When you open the lid of a large rice cooker, steam fills the air. Your hands and face turn red as you gently press the warm rice ball into shape. The fragrance of the seaweed, sesame seeds, salt, umeboshi plum, tsukudani (vegetables and shellfish cooked in soy sauce), miso, and the local vegetables all make our rice balls the best.

Why are Miho Museum rice balls naturally the best? This is because everything that goes into them is of the highest quality ingredients that are free of chemical fertilizers, preservatives, and additives. We gathered rice from all over Japan, all of which were raised using the Shumei Natural Agriculture farming method that is chemical and fertilizer-free, since the late 1990s. Our seaweed comes from the same suppliers as a long-established sushi shop in Tokyo. Our homemade, sun-dried, kettle-cooked salt comes from the pristine ocean waters of Miyakojima in Okinawa. Our umeboshi is specially pickled with the finest plums, shiso leaves, and salt. Our miso and soy sauce are also order made from the best soybeans, malted rice, salt, and wheat. All these ingredients, such as plum, shiso, soybean and wheat, are also cultivated using the Shumei Natural Agriculture farming method.

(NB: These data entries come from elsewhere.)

import Mathlib
import Literature.Computability.AlgebraicComplexity.MignonRessayreBound
import Literature.RingTheory.Nullstellensatz.SkodaBrownawellDegreeBound
import Summits.ValiantsHypothesis.ValiantsHypothesis.Theses.RefutationDegree
import Summits.ValiantsHypothesis.ValiantsHypothesis.Theorems.RefutationDegreeDefs
import Summits.ValiantsHypothesis.ValiantsHypothesis.Theorems.RefutationDegreeRefutationBarrierConverse

/-!
# Crux `RefutationBarrier` (stmt-ValiantsHypothesis-5642) — round-2 ideator 5: typed first lemmas

Two NEGATION-lens crux ideas (the crux is, modulo Skoda–Brownawell, a quadratic border UPPER
bound for per_n; round 1 + triage: no thesis-side line exists).  Both lines conclude
`¬ RefutationBarrier` through the landed `not_refutationBarrier_of_io_notInBorder` (p105398).

* Card `kernel-pair-rays-plus-one`: `mr_plus_one` — Mignon–Ressayre PLUS ONE,
  `n² + 2 ≤ 2·m` for every affine determinantal expression of per_n (n ≥ 3); hence at ODD n the
  critical system Rep(n, ⌊n²/2⌋+1) is infeasible (`not_hasDetRepr_quadSize_of_odd`), which is the
  exact-model half of the negation of the crux; the remaining half is the pure border-gap statement
  `NoGapOdd`, and `not_refutationBarrier_of_noGapOdd` is the kernel-checked composition.
* Card `balanced-singular-limits`: `border_gap_dichotomy` + `ncFullRank_of_balanced` — a border
  point of the size-m affine determinantal image that is not an exact value is a normalised limit of
  BALANCED (Kempf–Ness) tuples spanning a SINGULAR matrix space of full non-commutative rank.
-/

noncomputable section

namespace Summit.ValiantsHypothesis.ValiantsHypothesis.Cruxes.RefutationBarrier.Ideator5

open scoped BigOperators
open Literature.Computability.AlgebraicComplexity (perPoly HasDetRepr)
open Literature.RingTheory.Nullstellensatz (skodaBrownawellDegreeBound)
open Summit.ValiantsHypothesis.ValiantsHypothesis.Theorems.RefutationDegree
open Summit.ValiantsHypothesis.ValiantsHypothesis.Theses.RefutationDegree

/-! ## Card 1: kernel pairs are constant on rays — Mignon–Ressayre + 1 -/

/-- **First lemma of card `kernel-pair-rays-plus-one` (the theorem "MR + 1").** For `n ≥ 3`, every
affine determinantal expression `per_n = det(A₀ + Σ_e y_e A_e)` of size `m` has `n² + 2 ≤ 2m`
(Mignon–Ressayre give `n² ≤ 2m`, tree `sq_le_two_mul_of_hasDetRepr_perPoly`).  Proof (card,
§Mechanism; workfile `MRPlusOne.md`): at the two tight sizes `2m ∈ {n², n²+1}` the kernel-pair map
`κ : Z(per_n) → ℙ^{m-1} × ℙ^{m-1}` of the pencil has LINE fibres (von zur Gathen regularity +
nondegeneracy of `Lᵀ·Hess(det)·L`), the nondegenerate Gauss map of the permanental hypersurface
(Segre's formula at the MR point) forces those lines to be the rays through `0`, so every kernel
vector lies in `ker A₀`, a line (vzG): the pencil annihilates a fixed vector, `det ≡ 0`. -/
theorem mr_plus_one {n m : ℕ} (hn : 3 ≤ n) (h : HasDetRepr (perPoly (Fin n) ℂ) m) :
    n ^ 2 + 2 ≤ 2 * m := by
  sorry

/-- Corollary: for ODD `n ≥ 3` the route's critical system Rep(n, ⌊n²/2⌋+1) is INFEASIBLE
(`⌊n²/2⌋+1 = (n²+1)/2 < (n²+3)/2 ≤ dc(per_n)`).  This is the exact-model half of `¬ RefutationBarrier`
(`¬crux ⟹ dc(per_n) ≥ ⌊n²/2⌋+2` i.o., by `SosSound`), open before `mr_plus_one`. -/
theorem not_hasDetRepr_quadSize_of_odd {n : ℕ} (hn : 3 ≤ n) (hodd : Odd n) :
    ¬ HasDetRepr (perPoly (Fin n) ℂ) (n ^ 2 / 2 + 1) := by
  intro h
  have hle := mr_plus_one hn h
  have hsq : n ^ 2 % 2 = 1 := Nat.odd_iff.mp hodd.pow
  omega

/-- The remaining (pure border-gap) half of the negation line: for infinitely many odd `n`, affine
border membership of `per_n` at the critical size `⌊n²/2⌋+1` forces an exact expression of that
size ("no border/exact gap for the permanent at the Landsberg–Manivel–Ressayre critical size"). -/
def NoGapOdd : Prop :=
  ∀ n₀ : ℕ, ∃ n ≥ n₀, Odd n ∧ (InBorder n (n ^ 2 / 2 + 1) → HasDetRepr (perPoly (Fin n) ℂ) (n ^ 2 / 2 + 1))

/-- **Composition of the negation line (kernel-checked modulo its two inputs):** `MR + 1` and
`NoGapOdd` give `¬ InBorder(n, ⌊n²/2⌋+1)` for infinitely many (odd) `n`, which refutes the crux
modulo the named fact `skodaBrownawellDegreeBound` by the landed
`not_refutationBarrier_of_io_notInBorder` (p105398). -/
theorem not_refutationBarrier_of_noGapOdd
    (hSB : ∀ n m : ℕ, skodaBrownawellDegreeBound (σ := Unk n m) (ι := (Fin n × Fin n) →₀ ℕ))
    (hMR1 : ∀ n m : ℕ, 3 ≤ n → HasDetRepr (perPoly (Fin n) ℂ) m → n ^ 2 + 2 ≤ 2 * m)
    (hGap : NoGapOdd) : ¬ RefutationBarrier := by
  apply not_refutationBarrier_of_io_notInBorder hSB
  intro n₀
  obtain ⟨n, hn, hodd, himp⟩ := hGap (max n₀ 3)
  refine ⟨n, le_trans (le_max_left _ _) hn, fun hb => ?_⟩
  have h3 : 3 ≤ n := le_trans (le_max_right _ _) hn
  have hle := hMR1 n _ h3 (himp hb)
  have hsq : n ^ 2 % 2 = 1 := Nat.odd_iff.mp hodd.pow
  omega

/-! ## Card 2: balanced singular limits (Kempf–Ness location of border-minus-exact) -/

/-- The `t`-th matrix of a tuple of unknowns `W` (`t = none`: the constant matrix `A₀`;
`t = some e`: the coefficient matrix `A_e`). [folklore] -/
def matOf (n m : ℕ) (W : Unk n m → ℂ) (t : Option (Fin n × Fin n)) : Matrix (Fin m) (Fin m) ℂ :=
  Matrix.of fun i j => W (t, (i, j))

/-- BALANCED (operator-scaled, Kempf–Ness critical) tuple: `Σ_t W_t W_tᴴ = α·1 = Σ_t W_tᴴ W_t`.
[folklore] -/
def Balanced (n m : ℕ) (W : Unk n m → ℂ) : Prop :=
  ∃ α : ℝ, (∑ t, matOf n m W t * (matOf n m W t).conjTranspose = (α : ℂ) • (1 : Matrix (Fin m) (Fin m) ℂ)) ∧
    (∑ t, (matOf n m W t).conjTranspose * matOf n m W t = (α : ℂ) • (1 : Matrix (Fin m) (Fin m) ℂ))

/-- SINGULAR tuple: the determinant of the pencil `W₀ + Σ_e x_e W_e` vanishes identically in `x`
(the span of the tuple is a singular matrix space). [folklore] -/
def SingularTuple (n m : ℕ) (W : Unk n m → ℂ) : Prop :=
  ∀ μ, MvPolynomial.eval W (((pencil n m).det).coeff μ) = 0

/-- **First lemma of card `balanced-singular-limits` (border-gap dichotomy).** If `per_n` is in the
affine border at size `m` then EITHER it has an exact size-`m` expression, OR there is a norm-one
BALANCED tuple spanning a SINGULAR matrix space — the normalised limit of Kempf–Ness representatives
of a diverging approximating sequence (`det∘pencil` is `SL_m × SL_m`-invariant; minimal vectors of
the closed orbit in each orbit closure exist and are balanced by the first-order condition; bounded
minimal norms give an exact solution by compactness, unbounded ones a singular balanced limit). -/
theorem border_gap_dichotomy (n m : ℕ) (hb : InBorder n m) :
    HasDetRepr (perPoly (Fin n) ℂ) m ∨
      ∃ W : Unk n m → ℂ, ‖W‖ = 1 ∧ Balanced n m W ∧ SingularTuple n m W := by
  sorry

/-- **Balanced ⟹ full non-commutative rank** (Gurvits / King: a nonzero doubly-stochastic tuple has
no shrunk subspace), so the singular limit space of `border_gap_dichotomy` is an EDMONDS-GAP space
(commutative rank `< m =` non-commutative rank): the only directions along which the border can
exceed the exact image. -/
theorem ncFullRank_of_balanced (n m : ℕ) (W : Unk n m → ℂ) (hW : W ≠ 0) (hb : Balanced n m W) :
    ∀ U : Submodule ℂ (Fin m → ℂ),
      Module.finrank ℂ U ≤ Module.finrank ℂ ↥(⨆ t, U.map (Matrix.toLin' (matOf n m W t))) := by
  sorry

end Summit.ValiantsHypothesis.ValiantsHypothesis.Cruxes.RefutationBarrier.Ideator5

end
/-!
# (A0), PARAMETRIC JOINT FORM: the Weyl-normalised split orbital integral of `U(Φ₂)(ℂ)` at `hypBlockGL x θ` of a test function `F_q` DEPENDING CONTINUOUSLY ON A
# PARAMETER `q` tends to `C · ∫_{K × N} F_{q₀}(e^{iθ₀} · k n k⁻¹)` as `(q, x, θ) → (q₀, 0, θ₀)` within `{x ≠ 0}` (Varadarajan 1989 §6.4 Thm 23; Shelstad 1979 Lemma 4.3)

Topic `NumberTheory/Automorphic`; namespace `Literature.NumberTheory.Automorphic.UnitaryGroup`.  KERNEL mathematics only: theorems, no definition, no named fact, no instance, no
notation, no `sorry`.  Cell `pub/hodgecm-mathlib`, line LH3 (closer stub `stub_N9`, crux H413 = `stmt-HodgeConjecture-24833`), DIRECT ROAD N9″, organ J, brick **(L-d) «PARAM-JOINT»**
(F0P3b-p01 (g15), 2026-09-02T08:00Z finding on (NONDEG-G′)'s critical path): the PARAMETRIC sequel to ★ `ArchRankOneSplitOrbitContinuityJoint` (F0P3a-p05 (g19)), whose head is joint in
`(x, θ)` for ONE FIXED test function `F`.

WHY.  The (JG′) conjunct `orbFamGExt L α ν′ a′ (insert w S) (hcCayPt w 0 2 s) ≠ 0` of organ J reads the wall-extended genuine family ★ `orbFamGExt` at a Cayley point, i.e. Mathlib's
`extendFrom (RegG (insert w S))` = `limUnder (𝓝[RegG] hcCayPt)` of the raw family: a junk value unless the limit along the FULL filter `𝓝[RegG (insert w S)] hcCayPt` exists
((G′-CAY-LIM)).  Along that filter ALL chart coordinates move; after the descent (★ D2∕D4b) and the unfolding of `Z(s) ≃ Block × K` ((M-UNFOLD)) the rank-one block integral reads a
test function `F_q(u) = (a′)_M(e_M⁻¹(cay u, q))` whose SPECTATOR component `q ∈ K` (slot `τ₀1` at `w₀`, every `w ≠ w₀`) moves with the chart point.  Hence the (A0) limit must be
taken jointly in `(q, x, θ)` — this file — not only in `(x, θ)`.

THE MATHEMATICS (as ★ p850218, one more variable).  `G = U(conj, J)(ℂ)`, `hJ : J = (StdForm.antidiagonal 2).over ℂ`, `T` the split torus, `N` the unipotent radical, `K ≤ G` compact,
`κ`, `μ_N` Haar, `μ = C • ((k, n) ↦ k n T)_*(κ ⊗ μ_N)` on `G ⧸ T`.  For a parameter space `P` (first countable, locally compact) and `F : P → G → E` JOINTLY continuous with ONE compact
`S₀ ⊆ G` off which every `F_q` vanishes: (§1) `(q, x, θ) ↦ ∫_{K × N} F_q(k · (e^{iθ}·1 · a(x) n a(x)) · k⁻¹) d(κ ⊗ μ_N)`, `a(x) = hypBlockGL (x∕2) 0`, is continuous on `P × ℝ × ℝ`
(jointly continuous integrand; for `(q, x, θ)` in a compact box the integrand is supported in a fixed compact of `K × N`; Mathlib `continuous_parametric_integral_of_continuous`);
(§2) with ★ `abs_sub_smul_integral_descConj_hypBlockGL_eq_smul_integral_prod` (the identity off the centre, for each `F_q`) and ★ `integral_prod_conj_hypBlockGL_half_zero` (the value
at the centre): **`|eˣ − e⁻ˣ| • ∫_{G ⧸ T} F_q(y · hypBlockGL x θ · y⁻¹) dμ(y) ⟶ C • ∫_{K × N} F_{q₀}(e^{iθ₀} · k n k⁻¹) d(κ ⊗ μ_N)`** as `(q, x, θ) → (q₀, 0, θ₀)` within `{x ≠ 0}`.
HONEST LABEL: HC_CM is proved only modulo the 7 printed citations (2 remaining named inputs: hLiu418 = `stmt-HodgeConjecture-24832`, h413 = `stmt-HodgeConjecture-24833`) until rung 0
closes; count-neutral analysis, pays nothing by itself.

## References
* [Varadarajan1989] V. S. Varadarajan, *An Introduction to Harmonic Analysis on Semisimple Lie Groups*, Cambridge Stud. Adv. Math. 16 (1989), §6.4 Lemma 21, Thm 23.
* [Shelstad1979] D. Shelstad, *Characters and inner forms of a quasi-split group over ℝ*, Compositio Math. 39 (1979) 11–45, §4 Lemma 4.3 p. 25.
* [Rogawski1990] J. D. Rogawski, *Automorphic Representations of Unitary Groups in Three Variables*, Ann. of Math. Stud. 123 (1990), §8.2 p. 119.
-/

set_option autoImplicit false

noncomputable section

open MeasureTheory Measure Set Filter Topology
open scoped ENNReal NNReal ComplexConjugate

namespace Literature.NumberTheory.Automorphic

open Literature.MeasureTheory.Group

namespace UnitaryGroup

open Literature.NumberTheory.Automorphic.UnitaryGroup.HeisRing Literature.NumberTheory.Automorphic.UnitaryGroup.LineRing

section SplitChartParam

variable {J : Matrix (Fin 2) (Fin 2) ℂ} (hJ : J = (StdForm.antidiagonal 2).over ℂ)
  [MeasurableSpace ↥(unitaryGroupOfForm (starRingEnd ℂ) J)] [BorelSpace ↥(unitaryGroupOfForm (starRingEnd ℂ) J)]
  {K : Subgroup ↥(unitaryGroupOfForm (starRingEnd ℂ) J)} (κ : Measure ↥K)
  (μN : Measure ↥(unipotentU (starRingEnd ℂ) J)) {E : Type*} [NormedAddCommGroup E] [NormedSpace ℝ E]
  {P : Type*} [TopologicalSpace P] [FirstCountableTopology P] [LocallyCompactSpace P]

Our sesame seeds are also selected by hand for uniformity in the process of removing chaff and other debris.

One rice ball is flavored with fragrant miso mixed with minced scallions. One is coated with savory se same seeds. And one is made of an ancient strain of rice, which is seasoned simply with sea salt. We then arrange the rice balls with a wide selection of tsukudani―made from bamboo shoot, eggplant, burdock stalk, taranome (Aralia elata buds), butterbur sprouts, kelp, lotus root, and butterbur.



Our rice ball-makers, who use only these natural ingredients, say that they make the rice balls with care and hope that the rice balls can be eaten while still warm. They say everyone should experience every taste―the seaweed, sesame seeds, salt, and vegetables. All the textures and sensations should be savored―the soft and warm rice, the crispy seaweed, crunchy pickles. And all the fragrances should be taken in. Pause a moment, bite into your rice ball, enjoy the harmony of all the flavors. This is why we take pleasure in softly and gently forming every ball of rice. In each bite, we deliver the scent of the ocean and land, the life of the crops, and the hearts of those who nurture the fields and who are involved in the various processes to produce this tasty sensation.

In the early 1990s, the architect I.M. Pei, assigned with the task of designing MIHO MUSEUM, visited the mountains here. In this untrodden region, where the first narrow path was built, Mr. Pei, after passing mountains and valleys, arrived upon a peak, where he was served rice balls, wrapped in bamboo leaves, for lunch. These rice balls were filled with the hopes and dreams of a future museum, which led to the construction of Miho Museum. Even today, visitors can enjoy our rice-ball set, omusubi zen, at the Peach Valley Restaurant, which was named after Mr. Pei’s inspiration of creating the Chinese utopia Peach Blossom Spring.